## Exercise prompt:
Go through each line of the entries below and tally those containing the string "gives"; give only the total.

## Data records:
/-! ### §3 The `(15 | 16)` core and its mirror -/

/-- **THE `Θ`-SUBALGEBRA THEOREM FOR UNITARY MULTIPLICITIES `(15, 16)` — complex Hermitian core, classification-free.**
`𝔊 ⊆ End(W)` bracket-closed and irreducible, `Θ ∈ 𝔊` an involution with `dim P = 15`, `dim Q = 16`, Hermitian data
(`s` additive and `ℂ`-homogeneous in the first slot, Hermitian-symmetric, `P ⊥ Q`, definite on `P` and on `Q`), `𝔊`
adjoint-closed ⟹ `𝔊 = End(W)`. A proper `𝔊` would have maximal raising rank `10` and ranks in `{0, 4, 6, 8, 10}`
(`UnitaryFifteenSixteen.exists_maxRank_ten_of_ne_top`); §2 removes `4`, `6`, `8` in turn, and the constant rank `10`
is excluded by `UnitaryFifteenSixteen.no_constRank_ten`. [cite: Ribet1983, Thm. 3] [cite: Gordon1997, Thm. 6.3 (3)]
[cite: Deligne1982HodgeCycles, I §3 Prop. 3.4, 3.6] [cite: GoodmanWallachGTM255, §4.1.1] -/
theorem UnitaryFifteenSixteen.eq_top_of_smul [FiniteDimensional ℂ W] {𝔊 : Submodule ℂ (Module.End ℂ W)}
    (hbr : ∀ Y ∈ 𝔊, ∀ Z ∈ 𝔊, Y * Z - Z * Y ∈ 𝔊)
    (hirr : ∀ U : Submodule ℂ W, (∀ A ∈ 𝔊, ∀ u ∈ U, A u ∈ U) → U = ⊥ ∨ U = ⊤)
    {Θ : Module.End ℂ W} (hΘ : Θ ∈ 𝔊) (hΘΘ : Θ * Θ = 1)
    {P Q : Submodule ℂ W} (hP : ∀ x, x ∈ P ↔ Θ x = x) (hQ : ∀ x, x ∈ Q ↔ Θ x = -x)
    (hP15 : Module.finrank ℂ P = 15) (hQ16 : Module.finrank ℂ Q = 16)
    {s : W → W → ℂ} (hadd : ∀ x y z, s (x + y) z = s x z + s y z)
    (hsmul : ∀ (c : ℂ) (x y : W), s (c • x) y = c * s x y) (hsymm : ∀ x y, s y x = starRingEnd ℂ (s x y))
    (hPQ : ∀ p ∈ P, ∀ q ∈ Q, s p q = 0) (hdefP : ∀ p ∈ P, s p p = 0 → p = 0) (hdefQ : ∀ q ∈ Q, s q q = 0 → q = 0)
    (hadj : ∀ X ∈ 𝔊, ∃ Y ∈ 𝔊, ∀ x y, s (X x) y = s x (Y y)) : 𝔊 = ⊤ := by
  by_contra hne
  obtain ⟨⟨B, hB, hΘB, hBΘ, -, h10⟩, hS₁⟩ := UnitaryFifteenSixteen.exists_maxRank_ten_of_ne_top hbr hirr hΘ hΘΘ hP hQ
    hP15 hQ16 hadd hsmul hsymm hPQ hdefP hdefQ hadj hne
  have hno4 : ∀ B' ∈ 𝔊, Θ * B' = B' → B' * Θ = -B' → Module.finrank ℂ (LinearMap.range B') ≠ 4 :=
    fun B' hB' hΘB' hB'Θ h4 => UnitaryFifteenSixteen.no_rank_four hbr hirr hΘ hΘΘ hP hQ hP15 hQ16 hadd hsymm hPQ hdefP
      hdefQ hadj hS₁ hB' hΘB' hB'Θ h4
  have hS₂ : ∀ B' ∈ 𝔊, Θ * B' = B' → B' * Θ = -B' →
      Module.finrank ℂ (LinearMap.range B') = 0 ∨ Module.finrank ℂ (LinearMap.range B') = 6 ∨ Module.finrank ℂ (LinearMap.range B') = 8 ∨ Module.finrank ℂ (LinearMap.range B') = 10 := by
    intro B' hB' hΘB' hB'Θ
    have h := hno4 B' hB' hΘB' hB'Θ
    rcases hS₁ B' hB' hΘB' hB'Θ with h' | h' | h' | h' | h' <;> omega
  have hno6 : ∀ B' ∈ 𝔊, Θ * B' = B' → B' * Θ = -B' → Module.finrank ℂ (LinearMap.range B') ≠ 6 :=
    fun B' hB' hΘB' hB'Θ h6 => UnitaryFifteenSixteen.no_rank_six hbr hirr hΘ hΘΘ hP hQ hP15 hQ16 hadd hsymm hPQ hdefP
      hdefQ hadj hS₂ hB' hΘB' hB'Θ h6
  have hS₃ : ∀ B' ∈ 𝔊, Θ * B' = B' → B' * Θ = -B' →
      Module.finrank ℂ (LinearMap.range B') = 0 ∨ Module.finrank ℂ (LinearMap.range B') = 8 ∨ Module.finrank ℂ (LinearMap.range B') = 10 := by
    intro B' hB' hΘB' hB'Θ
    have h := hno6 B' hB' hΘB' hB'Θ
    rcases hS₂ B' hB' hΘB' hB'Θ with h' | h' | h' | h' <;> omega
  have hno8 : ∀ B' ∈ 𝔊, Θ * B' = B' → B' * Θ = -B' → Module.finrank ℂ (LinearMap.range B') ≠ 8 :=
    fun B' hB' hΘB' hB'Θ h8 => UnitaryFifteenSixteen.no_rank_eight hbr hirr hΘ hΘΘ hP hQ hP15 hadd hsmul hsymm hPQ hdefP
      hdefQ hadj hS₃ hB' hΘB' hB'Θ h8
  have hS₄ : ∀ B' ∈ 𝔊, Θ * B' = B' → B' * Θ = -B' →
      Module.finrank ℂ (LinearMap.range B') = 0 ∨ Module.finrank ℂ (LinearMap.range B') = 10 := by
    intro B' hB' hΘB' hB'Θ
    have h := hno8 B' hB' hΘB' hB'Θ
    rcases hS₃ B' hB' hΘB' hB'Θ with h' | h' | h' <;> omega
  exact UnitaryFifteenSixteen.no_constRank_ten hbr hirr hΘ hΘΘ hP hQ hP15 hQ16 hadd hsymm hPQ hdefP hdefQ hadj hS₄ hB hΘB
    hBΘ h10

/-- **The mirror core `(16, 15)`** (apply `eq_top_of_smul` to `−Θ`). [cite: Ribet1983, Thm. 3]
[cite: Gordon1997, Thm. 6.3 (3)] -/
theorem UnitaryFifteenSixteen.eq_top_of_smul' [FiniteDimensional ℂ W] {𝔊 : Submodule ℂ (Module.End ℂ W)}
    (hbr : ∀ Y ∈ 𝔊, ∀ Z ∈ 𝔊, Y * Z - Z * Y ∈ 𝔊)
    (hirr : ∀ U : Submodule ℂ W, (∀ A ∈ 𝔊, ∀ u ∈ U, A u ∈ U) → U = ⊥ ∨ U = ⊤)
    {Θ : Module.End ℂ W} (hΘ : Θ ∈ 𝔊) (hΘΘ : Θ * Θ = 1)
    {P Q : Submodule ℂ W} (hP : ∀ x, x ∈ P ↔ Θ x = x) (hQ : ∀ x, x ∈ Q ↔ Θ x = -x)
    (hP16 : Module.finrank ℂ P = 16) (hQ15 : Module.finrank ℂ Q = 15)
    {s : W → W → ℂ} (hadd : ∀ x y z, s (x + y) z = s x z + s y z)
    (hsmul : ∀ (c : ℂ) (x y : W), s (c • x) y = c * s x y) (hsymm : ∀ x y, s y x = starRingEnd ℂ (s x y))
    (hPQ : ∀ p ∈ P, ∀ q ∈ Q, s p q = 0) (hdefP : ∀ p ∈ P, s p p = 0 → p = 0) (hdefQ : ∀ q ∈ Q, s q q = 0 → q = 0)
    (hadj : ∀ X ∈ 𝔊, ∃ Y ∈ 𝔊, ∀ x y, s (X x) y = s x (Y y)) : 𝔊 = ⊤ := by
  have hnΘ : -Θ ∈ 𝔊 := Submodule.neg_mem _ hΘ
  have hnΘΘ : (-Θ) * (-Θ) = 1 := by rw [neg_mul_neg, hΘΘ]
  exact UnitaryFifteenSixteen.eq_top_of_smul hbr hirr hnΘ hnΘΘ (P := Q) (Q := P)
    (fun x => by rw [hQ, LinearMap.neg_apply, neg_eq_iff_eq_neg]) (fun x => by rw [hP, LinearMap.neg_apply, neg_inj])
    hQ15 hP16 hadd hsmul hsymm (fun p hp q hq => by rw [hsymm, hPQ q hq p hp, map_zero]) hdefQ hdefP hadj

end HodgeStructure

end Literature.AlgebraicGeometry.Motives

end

==

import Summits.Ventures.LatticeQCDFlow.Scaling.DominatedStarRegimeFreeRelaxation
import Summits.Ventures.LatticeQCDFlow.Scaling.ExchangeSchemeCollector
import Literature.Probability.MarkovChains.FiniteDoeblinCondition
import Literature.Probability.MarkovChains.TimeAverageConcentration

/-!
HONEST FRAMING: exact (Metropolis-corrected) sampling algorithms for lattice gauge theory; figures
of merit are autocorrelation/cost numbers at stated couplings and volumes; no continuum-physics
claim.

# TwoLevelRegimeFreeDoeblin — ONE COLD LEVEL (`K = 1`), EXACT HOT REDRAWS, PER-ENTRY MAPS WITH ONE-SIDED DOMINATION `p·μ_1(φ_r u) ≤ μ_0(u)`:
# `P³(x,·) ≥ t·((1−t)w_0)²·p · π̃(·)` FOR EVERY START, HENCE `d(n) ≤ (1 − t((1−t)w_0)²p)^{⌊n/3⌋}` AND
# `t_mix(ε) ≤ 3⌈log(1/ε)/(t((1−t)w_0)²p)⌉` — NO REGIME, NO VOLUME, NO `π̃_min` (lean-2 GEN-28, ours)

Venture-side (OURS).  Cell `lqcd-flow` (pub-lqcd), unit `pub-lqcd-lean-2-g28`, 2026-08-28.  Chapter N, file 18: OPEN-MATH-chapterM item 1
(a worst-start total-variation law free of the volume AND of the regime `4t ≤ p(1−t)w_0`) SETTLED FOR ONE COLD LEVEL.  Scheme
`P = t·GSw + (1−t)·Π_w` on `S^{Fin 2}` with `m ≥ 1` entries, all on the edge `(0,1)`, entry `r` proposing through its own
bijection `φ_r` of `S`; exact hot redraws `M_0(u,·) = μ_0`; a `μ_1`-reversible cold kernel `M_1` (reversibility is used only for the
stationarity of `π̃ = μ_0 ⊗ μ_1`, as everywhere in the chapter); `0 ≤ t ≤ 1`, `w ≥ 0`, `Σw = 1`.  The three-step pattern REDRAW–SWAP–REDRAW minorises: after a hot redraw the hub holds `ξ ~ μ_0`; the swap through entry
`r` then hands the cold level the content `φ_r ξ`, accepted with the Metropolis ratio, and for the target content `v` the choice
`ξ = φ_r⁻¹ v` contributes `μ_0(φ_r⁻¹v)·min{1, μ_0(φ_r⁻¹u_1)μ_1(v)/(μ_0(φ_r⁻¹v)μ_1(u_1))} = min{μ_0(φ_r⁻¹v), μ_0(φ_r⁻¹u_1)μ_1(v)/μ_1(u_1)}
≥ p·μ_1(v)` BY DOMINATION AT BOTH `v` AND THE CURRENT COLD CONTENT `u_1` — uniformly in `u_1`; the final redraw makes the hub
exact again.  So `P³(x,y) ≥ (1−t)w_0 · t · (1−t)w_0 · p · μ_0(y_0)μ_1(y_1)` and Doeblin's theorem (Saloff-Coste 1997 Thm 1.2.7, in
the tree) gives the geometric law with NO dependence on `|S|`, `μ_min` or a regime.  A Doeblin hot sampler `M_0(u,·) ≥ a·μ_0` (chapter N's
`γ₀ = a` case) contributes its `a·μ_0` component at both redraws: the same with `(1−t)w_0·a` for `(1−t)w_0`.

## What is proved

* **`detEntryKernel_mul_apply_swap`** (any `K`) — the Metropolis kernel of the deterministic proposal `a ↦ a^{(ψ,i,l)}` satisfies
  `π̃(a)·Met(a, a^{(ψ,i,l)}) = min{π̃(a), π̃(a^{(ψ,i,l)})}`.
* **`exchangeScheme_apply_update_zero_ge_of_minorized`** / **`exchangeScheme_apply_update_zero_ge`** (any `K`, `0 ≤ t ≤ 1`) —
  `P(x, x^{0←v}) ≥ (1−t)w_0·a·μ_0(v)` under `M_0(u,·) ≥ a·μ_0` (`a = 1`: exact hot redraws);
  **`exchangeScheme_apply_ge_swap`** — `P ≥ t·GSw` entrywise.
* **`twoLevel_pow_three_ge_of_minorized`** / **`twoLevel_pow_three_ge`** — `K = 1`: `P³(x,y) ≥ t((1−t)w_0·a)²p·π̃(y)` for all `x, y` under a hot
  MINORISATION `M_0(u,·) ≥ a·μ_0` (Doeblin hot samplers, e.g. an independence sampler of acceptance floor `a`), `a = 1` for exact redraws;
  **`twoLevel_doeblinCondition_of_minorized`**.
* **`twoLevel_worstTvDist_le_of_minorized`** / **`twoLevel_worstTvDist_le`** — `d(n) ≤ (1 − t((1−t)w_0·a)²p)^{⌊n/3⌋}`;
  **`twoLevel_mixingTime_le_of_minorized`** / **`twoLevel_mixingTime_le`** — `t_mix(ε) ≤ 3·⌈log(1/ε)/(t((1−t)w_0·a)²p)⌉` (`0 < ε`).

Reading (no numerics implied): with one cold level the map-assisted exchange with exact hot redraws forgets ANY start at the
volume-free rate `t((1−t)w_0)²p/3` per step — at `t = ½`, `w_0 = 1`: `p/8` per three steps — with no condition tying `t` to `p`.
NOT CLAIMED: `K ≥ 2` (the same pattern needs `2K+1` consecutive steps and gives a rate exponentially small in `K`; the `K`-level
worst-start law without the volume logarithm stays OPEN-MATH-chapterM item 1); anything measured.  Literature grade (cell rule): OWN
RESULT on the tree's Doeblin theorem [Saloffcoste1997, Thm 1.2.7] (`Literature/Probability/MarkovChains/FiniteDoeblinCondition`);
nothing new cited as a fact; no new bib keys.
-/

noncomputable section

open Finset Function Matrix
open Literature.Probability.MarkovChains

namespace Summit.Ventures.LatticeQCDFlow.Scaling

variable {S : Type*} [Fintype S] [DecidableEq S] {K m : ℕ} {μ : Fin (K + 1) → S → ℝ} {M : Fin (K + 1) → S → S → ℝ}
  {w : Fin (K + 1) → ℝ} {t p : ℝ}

## Answer below:
2